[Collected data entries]
+---+

import Mathlib
import HarnessLib
import Summits.HubbardSuperconductivity.HubbardSuperconductivity.Theorems.KLProgrammeKLRegimeEnginePairTransferOutClassHoutG14
import Summits.HubbardSuperconductivity.HubbardSuperconductivity.Theorems.KLProgrammeKLRegimeEnginePairTransferOutClassBarsShareSplitCells

/-!
# Route `KLProgramme` — ENGINE stmt-HubbardSuperconductivity-20437 `KLRegimeEngineV17F2`, stub (c) value lane: `hout` AT `klEngGeo14` LITERALLY with the member PH kernel data
# RE-KEYED ON THE CELL SPLIT / angular-cell Lipschitz data (brick (L4)-6 of cure (A″) route 3′ of located «(c)-OUT-COOPER-ANTIPODE»; cell gate-hubbard-kl, seat hubbard-kl-k3c2-p2 g26)

Twins of `outClass_hout_klEngGeo14_of_shares(_of_raw)_split3` on `outClass_sameFrame_le_bars_share_cells` (…OutClassBarsShareSplitCells): the `F₁` pins carry a global
`K_g` and angular-cell data (arcs/serving sets around the Fermi curve of the flow frame `Kₙ = klFlowFrameU … n`), the window part is a finite family; shares as the cells
closer (`hShareRL` absorbs `2·(3/π)·DEF⋆`, `hShareLat` at `K_g`, `hShareEps` summed over the family); steps (iii) un-smearing and the frame shift untouched.
* **`outClass_hout_klEngGeo14_of_shares_cells`**, **`outClass_hout_klEngGeo14_of_shares_of_raw_cells`**.
Composition only; nothing about the model's sizes is asserted; nothing asserts (E2″-F), (c), K3 or superconductivity.  0 kit · 0 lit.
-/

noncomputable section

namespace Summit.HubbardSuperconductivity.HubbardSuperconductivity.Theorems.KLRegimeSplit

set_option linter.dupNamespace false -- summit = problem name (single-conjunct summit), D-0017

+---+

• **What you should do**
Each entry needs to be copied out exactly as written.

• **Task solution**
import Mathlib
import HarnessLib
import Summits.HubbardSuperconductivity.HubbardSuperconductivity.Theorems.KLProgrammeKLRegimeEnginePairTransferOutClassHoutG14
import Summits.HubbardSuperconductivity.HubbardSuperconductivity.Theorems.KLProgrammeKLRegimeEnginePairTransferOutClassBarsShareSplitCells

/-!
# Route `KLProgramme` — ENGINE stmt-HubbardSuperconductivity-20437 `KLRegimeEngineV17F2`, stub (c) value lane: `hout` AT `klEngGeo14` LITERALLY with the member PH kernel data
# RE-KEYED ON THE CELL SPLIT / angular-cell Lipschitz data (brick (L4)-6 of cure (A″) route 3′ of located «(c)-OUT-COOPER-ANTIPODE»; cell gate-hubbard-kl, seat hubbard-kl-k3c2-p2 g26)

Twins of `outClass_hout_klEngGeo14_of_shares(_of_raw)_split3` on `outClass_sameFrame_le_bars_share_cells` (…OutClassBarsShareSplitCells): the `F₁` pins carry a global
`K_g` and angular-cell data (arcs/serving sets around the Fermi curve of the flow frame `Kₙ = klFlowFrameU … n`), the window part is a finite family; shares as the cells
closer (`hShareRL` absorbs `2·(3/π)·DEF⋆`, `hShareLat` at `K_g`, `hShareEps` summed over the family); steps (iii) un-smearing and the frame shift untouched.
* **`outClass_hout_klEngGeo14_of_shares_cells`**, **`outClass_hout_klEngGeo14_of_shares_of_raw_cells`**.
Composition only; nothing about the model's sizes is asserted; nothing asserts (E2″-F), (c), K3 or superconductivity.  0 kit · 0 lit.
-/

noncomputable section

namespace Summit.HubbardSuperconductivity.HubbardSuperconductivity.Theorems.KLRegimeSplit

set_option linter.dupNamespace false -- summit = problem name (single-conjunct summit), D-0017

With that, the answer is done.